Collateral damage caused by the industry's consolidation was felt by all companies regardless of relative cost structures. In the likely event Q-Cells completely dissolves, the entire industry would have to endure its short term ramifications. While investors may have already marginalized Q-Cells as an investment based on its share price collapse in the past year, the company was still a major player in 2011. Q-Cells' output at the cell level was 783MW which was roughly 3% of the industry's installation level in 2011. Of this total 717MW was crystalline cell production which means the same volume of upstream wafer procurement as well as downstream module assembly, whether in house or outsourced, was required. In other words, a meaningful portion of the global supply chain would be impacted in the short term. For companies heavily exposed to Q-Cells, the impact may be equally terminal.
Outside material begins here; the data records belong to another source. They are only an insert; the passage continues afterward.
import Summits.Ventures.Crystal3D.Theorems.StickyWulffConstantCoaxialWallLawPayerFamilyEndsPlates
import Summits.Ventures.Crystal3D.Theorems.StickyWulffConstantCoaxialWallLawPayerEndPairsMultiGen
import HarnessLib

/-!
# End accounting at every version: the pooled END PAIRS of several word families with the PLATES ABSTRACTED (F_layer L2b′)

HONEST FRAMING. Venture `Summits/Ventures/Crystal3D` (cell `crystal3d-full`), helper `--supports` the crux
`CoaxialWallLaw` of `route-Ventures-StickyWulffConstant` (REGISTERED line `WallLedgerF`), in its role as owner of lane T's
debt T-F2 / F_layer (cf-p1 (lxxiii)/(lxxx)/(lxxxiii)/(xcix); design memos HOME/wall-19481-p1/g14/L2-DESIGN.md, L2b-G3.md).
Rung credit; F-C1 not moved; inputs `KissingGap δ`, `KissingClassification δ` by name; census-free.

This is `word_endPairs_multi_gen` (…PayerEndPairsMultiGen) VERBATIM — several roots `r ∈ RT` over ONE base frame `F []`, each with
its own state invariant `P r`, per-family typed end pairs pooled into one set `T` (pairwise DISJOINT across roots by LEMMA X in its
shape form, `word_target_ne_of_roots_ne_shape`) — with the fcc SLABS `P₁, P₂` replaced by the ABSTRACT PLATE HYPOTHESES of
`word_family_endPairs_plates` (…PayerFamilyEndsPlates), root by root:

* the CORE `P'` of the bottom plate lies below the window (`hP'top`); its `r`-admissible balls (`srcOK r p`) are SOURCES of
  the `r`-family (`hPsrc r`);
* RIGIDITY AT THE CORE (`hstd r`): a well-formed `r`-class reading an occupied face at a core ball moves in the root direction
  `F [] r`;
* BOTTOM SEALING off the core (`hsealB`) and TOP SEALING into the top plate `P₂` (`hP₂seal`), cell-level, root-free;
* TOP EXCLUSION (`hPexcl0 r`): no well-formed `r`-class carrying `P r` reads an occupied face at a ball of `P₂`.
**`word_endPairs_multi_plates`** — conclusion identical to `word_endPairs_multi_gen` with the per-root source sets
`P'.filter (srcOK r ∧ window-crossing along F [] r)`.  The fcc instance is the landed theorem; the Barlow discharge is L2c.
WHAT THIS IS NOT: the Barlow cells (sources / sealing / exclusion discharged for a clamped Barlow plate) are the next files;
F-C1 not moved.
-/
noncomputable section

namespace Summit.Ventures.Crystal3D.Theorems

open Summit.Ventures.Crystal3D Finset
open Literature.MathematicalPhysics.StatisticalMechanics (fccStacking)
open scoped InnerProductSpace

section MultiRootPlates

variable {X : Finset (EuclideanSpace ℝ (Fin 3))}
  {F : List (EuclideanSpace ℝ (Fin 3)) → (EuclideanSpace ℝ (Fin 3) ≃ₗᵢ[ℝ] EuclideanSpace ℝ (Fin 3))}
  {u : EuclideanSpace ℝ (Fin 3) → List (EuclideanSpace ℝ (Fin 3)) → EuclideanSpace ℝ (Fin 3)}
  {WF : EuclideanSpace ℝ (Fin 3) → List (EuclideanSpace ℝ (Fin 3)) → Prop}
  {next : List (EuclideanSpace ℝ (Fin 3)) → EuclideanSpace ℝ (Fin 3) → List (EuclideanSpace ℝ (Fin 3))}
  {P' P₂ : Finset (EuclideanSpace ℝ (Fin 3))} {R₀ h ρ : ℝ}

open scoped Classical in
/-- **The multi-root end pairs at version `ver` with the plates abstracted, typed export.**  See the module docstring. -/
theorem word_endPairs_multi_plates (ver : WordVersion) {δ : ℝ} (hg : KissingGap δ) (hc : KissingClassification δ)
    (hX : ∀ p ∈ X, ∀ q ∈ X, p ≠ q → 1 ≤ dist p q)
    (hFc : ∀ μ κ, F (μ :: κ) = ((ℝ ∙ μ)ᗮ.reflection).trans (F κ))
    (RT : Finset (EuclideanSpace ℝ (Fin 3))) (hRT : ∀ r ∈ RT, r ∈ fccSlots)
    (hu0 : ∀ r ∈ RT, u r [] = r) (huc : ∀ r ∈ RT, ∀ μ κ, u r (μ :: κ) = -u r κ)
    (hWF0 : ∀ r ∈ RT, WF r [])
    (hWFc : ∀ r ∈ RT, ∀ μ κ, WF r (μ :: κ) ↔ (WF r κ ∧ ‖μ‖ = 1 ∧
      (∀ w ∈ fccSlots, ⟪w, μ⟫_ℝ = 0 ∨ ⟪w, μ⟫_ℝ = Real.sqrt (2 / 3) ∨ ⟪w, μ⟫_ℝ = -Real.sqrt (2 / 3)) ∧
      ⟪u r κ, μ⟫_ℝ = Real.sqrt (2 / 3) ∧ ∀ μ' κ', κ = μ' :: κ' → μ' ≠ -μ))
    (hnext_pop : ∀ μ κ' (m : EuclideanSpace ℝ (Fin 3)), (F (μ :: κ')).symm m = -μ → next (μ :: κ') m = κ')
    (hnext_push : ∀ κ (m : EuclideanSpace ℝ (Fin 3)), (∀ μ κ', κ = μ :: κ' → (F κ).symm m ≠ -μ) →
      next κ m = (F κ).symm m :: κ)
    -- the root-indexed state invariants (preserved by LEGAL moves)
    {P : EuclideanSpace ℝ (Fin 3) → EuclideanSpace ℝ (Fin 3) × List (EuclideanSpace ℝ (Fin 3)) → Prop}
    (hPstraight : ∀ r ∈ RT, ∀ (b : EuclideanSpace ℝ (Fin 3)) (κ : List (EuclideanSpace ℝ (Fin 3))), WF r κ →
      (IsFull X (F κ) b ∨ (∃ m, IsTwinReading X (F κ) m b ∧ ⟪F κ (u r κ), m⟫_ℝ = 0) ∨
        (ver = WordVersion.v2 ∧ IsNarrow X (F κ) (F κ (u r κ)) b)) →
      P r (b, κ) → P r (b + F κ (u r κ), κ))
    (hPcross : ∀ r ∈ RT, ∀ (b : EuclideanSpace ℝ (Fin 3)) (κ : List (EuclideanSpace ℝ (Fin 3)))
      (m : EuclideanSpace ℝ (Fin 3)), WF r κ → WF r (next κ m) → IsTwinReading X (F κ) m b →
      ⟪F κ (u r κ), m⟫_ℝ = Real.sqrt (2 / 3) → P r (b, κ) → P r (b + F (next κ m) (u r (next κ m)), next κ m))
    (hPexcl0 : ∀ r ∈ RT, ∀ (b : EuclideanSpace ℝ (Fin 3)) (κ : List (EuclideanSpace ℝ (Fin 3))), WF r κ → P r (b, κ) →
      b ∈ P₂ →
      (∃ a ∈ fccSlots, ∃ a' ∈ fccSlots, ∃ a'' ∈ fccSlots,
        ⟪a, a'⟫_ℝ = 1 / 2 ∧ ⟪a, a''⟫_ℝ = 1 / 2 ∧ ⟪a', a''⟫_ℝ = 1 / 2 ∧
        b + F κ a ∈ X ∧ b + F κ a' ∈ X ∧ b + F κ a'' ∈ X) → False)
    (hup : ∀ r ∈ RT, 0 < (F [] r) 2)
    -- the cell
    (hR₀ : 3 ≤ R₀) (hρ : R₀ ≤ ρ)
    -- the bottom plate's CORE and its root-indexed SOURCES
    (srcOK : EuclideanSpace ℝ (Fin 3) → EuclideanSpace ℝ (Fin 3) → Prop)
    (hP'top : ∀ p ∈ P', p 2 ≤ -R₀ - 1)
    (hPsrc : ∀ r ∈ RT, ∀ p ∈ P', srcOK r p → p ∈ X ∧
      (∃ a ∈ fccSlots, ∃ a' ∈ fccSlots, ∃ a'' ∈ fccSlots,
        ⟪a, a'⟫_ℝ = 1 / 2 ∧ ⟪a, a''⟫_ℝ = 1 / 2 ∧ ⟪a', a''⟫_ℝ = 1 / 2 ∧
        p + F [] a ∈ X ∧ p + F [] a' ∈ X ∧ p + F [] a'' ∈ X) ∧
      p - F [] r ∈ X ∧
      (IsFull X (F []) p ∨ (∃ m, IsTwinReading X (F []) m p ∧ ⟪F [] r, m⟫_ℝ = 0) ∨
        (ver = WordVersion.v2 ∧ IsNarrow X (F []) (F [] r) p)) ∧
      P r (p + F [] r, []))
    -- rigidity at the core: an `r`-class reading an occupied face at a core ball moves in the root direction
    (hstd : ∀ r ∈ RT, ∀ κ, WF r κ → ∀ p ∈ P', (∃ a ∈ fccSlots, ∃ a' ∈ fccSlots, ∃ a'' ∈ fccSlots,
        ⟪a, a'⟫_ℝ = 1 / 2 ∧ ⟪a, a''⟫_ℝ = 1 / 2 ∧ ⟪a', a''⟫_ℝ = 1 / 2 ∧
        p + F κ a ∈ X ∧ p + F κ a' ∈ X ∧ p + F κ a'' ∈ X) → F κ (u r κ) = F [] r)
    -- sealing: below the window off the core, and above the window into the top plate
    (hsealB : ∀ s ∈ X, s ∉ P' → -R₀ - 1 - 1 ≤ s 2 → s 2 < -R₀ - 1 → s 0 ^ 2 + s 1 ^ 2 ≤ (ρ - 1) ^ 2 → False)
    (hP₂seal : ∀ s ∈ X, h + R₀ + 1 ≤ s 2 → s 2 ≤ h + R₀ + 1 + 1 → s 0 ^ 2 + s 1 ^ 2 ≤ (ρ - 2) ^ 2 → s ∈ P₂) :
    ∃ T : Finset (EuclideanSpace ℝ (Fin 3) × EuclideanSpace ℝ (Fin 3)),
      ∑ r ∈ RT, (P'.filter fun p => srcOK r p ∧
          -R₀ - 1 < (p + F [] r) 2 ∧ (p + F [] r) 2 < h + R₀ + 1).card ≤
        T.card + RT.card *
          (220 * (X.filter fun s => h + R₀ + 1 ≤ s 2 ∧ s 2 ≤ h + R₀ + 1 + 1 ∧ (ρ - 2) ^ 2 < s 0 ^ 2 + s 1 ^ 2).card +
           220 * (X.filter fun s => -R₀ - 1 - 1 ≤ s 2 ∧ s 2 < -R₀ - 1 ∧ (ρ - 1) ^ 2 < s 0 ^ 2 + s 1 ^ 2).card) ∧
      (∀ bq ∈ T, bq.1 ∈ X ∧ bq.2 ∈ X ∧ dist bq.1 bq.2 = 1 ∧ -R₀ - 1 ≤ bq.1 2 ∧ bq.1 2 < h + R₀ + 1) ∧
      (∀ bq ∈ T, (X.filter fun q => dist bq.1 q = 1).card ≤ 11 ∨
        ∃ z₁ ∈ X, ∃ z₂ ∈ X, z₁ ≠ z₂ ∧ dist bq.1 z₁ = 1 ∧ dist bq.1 z₂ = 1 ∧
          (X.filter fun q => dist z₁ q = 1).card ≤ 11 ∧ (X.filter fun q => dist z₂ q = 1).card ≤ 11) ∧
      (∀ bq ∈ T, ∃ r ∈ RT, (∃ κ, WF r κ ∧ P r (bq.1, κ)) ∧
        ∃ κ, WF r κ ∧ bq.2 - F κ (u r κ) ∈ X ∧ IsEndMove X ver (F κ) (F κ (u r κ)) bq.2 bq.1) := by
  set RIM : ℕ :=
    220 * (X.filter fun s => h + R₀ + 1 ≤ s 2 ∧ s 2 ≤ h + R₀ + 1 + 1 ∧ (ρ - 2) ^ 2 < s 0 ^ 2 + s 1 ^ 2).card +
      220 * (X.filter fun s => -R₀ - 1 - 1 ≤ s 2 ∧ s 2 < -R₀ - 1 ∧ (ρ - 1) ^ 2 < s 0 ^ 2 + s 1 ^ 2).card with hRIM
  -- the per-family end pairs, each family with its own invariant `P r` and its own sources `srcOK r`
  have hfam : ∀ r ∈ RT, ∃ T : Finset (EuclideanSpace ℝ (Fin 3) × EuclideanSpace ℝ (Fin 3)),
      (P'.filter fun p => srcOK r p ∧
          -R₀ - 1 < (p + F [] r) 2 ∧ (p + F [] r) 2 < h + R₀ + 1).card ≤ T.card + RIM ∧
      (∀ bq ∈ T, bq.1 ∈ X ∧ bq.2 ∈ X ∧ dist bq.1 bq.2 = 1 ∧ -R₀ - 1 ≤ bq.1 2 ∧ bq.1 2 < h + R₀ + 1) ∧
      (∀ bq ∈ T, (X.filter fun q => dist bq.1 q = 1).card ≤ 11 ∨
        ∃ z₁ ∈ X, ∃ z₂ ∈ X, z₁ ≠ z₂ ∧ dist bq.1 z₁ = 1 ∧ dist bq.1 z₂ = 1 ∧
          (X.filter fun q => dist z₁ q = 1).card ≤ 11 ∧ (X.filter fun q => dist z₂ q = 1).card ≤ 11) ∧
      (∀ bq ∈ T, ∃ κ, WF r κ ∧ P r (bq.1, κ)) ∧
      (∀ bq ∈ T, ∃ κ, WF r κ ∧ bq.2 - F κ (u r κ) ∈ X ∧ IsEndMove X ver (F κ) (F κ (u r κ)) bq.2 bq.1) := by
    intro r hr
    have hur : ∀ κ, u r κ ∈ fccSlots := word_u_mem (hRT r hr) (hu0 r hr) (huc r hr)
    have hup' : 0 < (F [] (u r [])) 2 := by rw [hu0 r hr]; exact hup r hr
    have hPsrc' : ∀ p ∈ P', srcOK r p → p ∈ X ∧
        (∃ a ∈ fccSlots, ∃ a' ∈ fccSlots, ∃ a'' ∈ fccSlots,
          ⟪a, a'⟫_ℝ = 1 / 2 ∧ ⟪a, a''⟫_ℝ = 1 / 2 ∧ ⟪a', a''⟫_ℝ = 1 / 2 ∧
          p + F [] a ∈ X ∧ p + F [] a' ∈ X ∧ p + F [] a'' ∈ X) ∧
        p - F [] (u r []) ∈ X ∧
        (IsFull X (F []) p ∨ (∃ m, IsTwinReading X (F []) m p ∧ ⟪F [] (u r []), m⟫_ℝ = 0) ∨
          (ver = WordVersion.v2 ∧ IsNarrow X (F []) (F [] (u r [])) p)) ∧
        P r (p + F [] (u r []), []) := by rw [hu0 r hr]; exact hPsrc r hr
    have hstd' : ∀ κ, WF r κ → ∀ p ∈ P', (∃ a ∈ fccSlots, ∃ a' ∈ fccSlots, ∃ a'' ∈ fccSlots,
        ⟪a, a'⟫_ℝ = 1 / 2 ∧ ⟪a, a''⟫_ℝ = 1 / 2 ∧ ⟪a', a''⟫_ℝ = 1 / 2 ∧
        p + F κ a ∈ X ∧ p + F κ a' ∈ X ∧ p + F κ a'' ∈ X) → F κ (u r κ) = F [] (u r []) := by
      rw [hu0 r hr]; exact hstd r hr
    obtain ⟨T, hkey, hT, hpay, hinv, hwit⟩ := word_family_endPairs_plates ver (F := F) (u := u r) (WF := WF r)
      (next := next) (P := P r) hg hc hX hFc hur (huc r hr) (hWF0 r hr) (hWFc r hr)
      hnext_pop hnext_push (hPstraight r hr) (hPcross r hr) (hPexcl0 r hr) hup' hR₀ hρ (srcOK r) hP'top hPsrc' hstd'
      hsealB hP₂seal
    rw [hu0 r hr] at hkey
    exact ⟨T, by rw [hRIM]; linarith [hkey], hT, hpay, hinv, hwit⟩
  choose! Tf hTkey hTpair hTpay hTinv hTwit using hfam
  -- pairwise disjointness across roots: LEMMA X (shape form)
  have hdisj : ∀ r ∈ RT, ∀ r' ∈ RT, r ≠ r' → Disjoint (Tf r) (Tf r') := by
    intro r hr r' hr' hrr'
    rw [Finset.disjoint_left]
    intro bq hbq hbq'
    obtain ⟨κ, hκ, -, hmove⟩ := hTwit r hr bq hbq
    obtain ⟨κ', hκ', -, hmove'⟩ := hTwit r' hr' bq hbq'
    obtain ⟨hlet, hch⟩ := word_letters_of_wf (huc r hr) (hWFc r hr) κ hκ
    obtain ⟨hlet', hch'⟩ := word_letters_of_wf (huc r' hr') (hWFc r' hr') κ' hκ'
    have hob := word_letters_oblique_of_wf (huc r hr) (hWFc r hr) κ hκ
    have hob' := word_letters_oblique_of_wf (huc r' hr') (hWFc r' hr') κ' hκ'
    rw [hu0 r hr] at hob
    rw [hu0 r' hr'] at hob'
    have hne' : r ≠ -r' := by
      intro h
      have h1 := hup r hr
      have h2 := hup r' hr'
      rw [h, map_neg, PiLp.neg_apply] at h1
      linarith
    have hd : F κ (u r κ) = F κ (((-1 : ℝ) ^ κ.length) • r) := by rw [word_u_eq_pow (huc r hr) κ, hu0 r hr]
    have hd' : F κ' (u r' κ') = F κ' (((-1 : ℝ) ^ κ'.length) • r') := by
      rw [word_u_eq_pow (huc r' hr') κ', hu0 r' hr']
    exact word_target_ne_of_roots_ne_shape hFc hlet hlet' hch hch' (hRT r hr) (hRT r' hr') hrr' hne' hob hob'
      (neg_one_pow_eq_or ℝ κ.length) (neg_one_pow_eq_or ℝ κ'.length) hd hd'
      (shape_of_isEndMove hmove) (shape_of_isEndMove hmove') rfl
  -- export the pooled pair set
  refine ⟨RT.biUnion Tf, ?_, ?_, ?_, ?_⟩
  · rw [card_biUnion hdisj]
    calc ∑ r ∈ RT, (P'.filter fun p => srcOK r p ∧
            -R₀ - 1 < (p + F [] r) 2 ∧ (p + F [] r) 2 < h + R₀ + 1).card
        ≤ ∑ r ∈ RT, ((Tf r).card + RIM) := sum_le_sum fun r hr => hTkey r hr
      _ = ∑ r ∈ RT, (Tf r).card + RT.card * RIM := by rw [sum_add_distrib, sum_const, smul_eq_mul]
      _ ≤ _ := by rw [hRIM]
  · intro bq hbq
    obtain ⟨r, hr, hbqr⟩ := mem_biUnion.1 hbq
    exact hTpair r hr bq hbqr
  · intro bq hbq
    obtain ⟨r, hr, hbqr⟩ := mem_biUnion.1 hbq
    exact hTpay r hr bq hbqr
  · intro bq hbq
    obtain ⟨r, hr, hbqr⟩ := mem_biUnion.1 hbq
    exact ⟨r, hr, hTinv r hr bq hbqr, hTwit r hr bq hbqr⟩

end MultiRootPlates

end Summit.Ventures.Crystal3D.Theorems

end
What has affected the industry most has been declines in spot market pricing for crystalline based components across all verticals. Quoted from executives among the industry's cost leaders such as Trina Solar and similarly heard from peers, pricing has been at irrational levels which did not support reinvestment. In extreme cases, quotes were even below the cost structures of the industry's lowest cost producers. With capacity reductions and corporate closures accelerating in the past 2-3 quarters, the most significant impact on the industry has been a chain reaction of inventory liquidations which has distorted industry pricing to below longer term sustainable levels.

Once again using Q-Cells as an example, the company ended 2011 with approximately $185m worth of inventory. This compares to fourth largest globally ranked module supplier Trina Solar's $250m worth of inventory in the same period. In the likely event Q-Cells cannot continue operations, its inventory would likely be liquidated into an already buyer's market to satisfy the company's creditors. Companies fatally linked with Q-Cells' demise may also negatively compound the pricing situation.

Inventory liquidation was most likely the root cause of rapid ASP degradation across all verticals which led the industry's production cost leaders such as Trina Solar and Yingli Green Energy to subsequently lower their own pricing. After all, module ASPs reported by China's top three module producers were consistently 10-20% above spot market averages throughout 2011.

Because market pricing has penetrated a large portion of the industry's remaining manufacturer's production cost thresholds, the current consolidation cycle will likely continue indefinitely and ultimately narrow the field considerably. Just a year ago Trina Solar's CEO predicted only one or two dozen companies would likely exist by 2015. The time table for this prediction may have been accelerated based on the industry's current pricing levels. Eventually, once the last remaining elements of the industry's bubble "froth" are removed, market pricing should stabilize to levels where margins for the industry's cost leaders support not only ongoing operations but also reinvestment in order to support rising global demand.

Due to much lower installed costs for solar, the industry has already reached - if not surpassed - grid parity in many key markets around the world. In cases such as Germany, feed-in-tariff rates have already dropped well below grid levels which implies a natural demand curve should dominate forward installations. Despite whatever remaining legacy solar subsidies still exists in many markets, it is critical to note that overall installed costs have dropped to levels where levelized cost of electricity ("LCOE") when computed using a solar modules guaranteed output is below grid rates in the world's current largest solar markets, including China.

The survivors of the solar bubble will ultimately capture more market share in an industry where growth should continue not based on subsidies, but a natural demand curve.

Disclosure: I am long TSL, YGE, LDK, HSOL.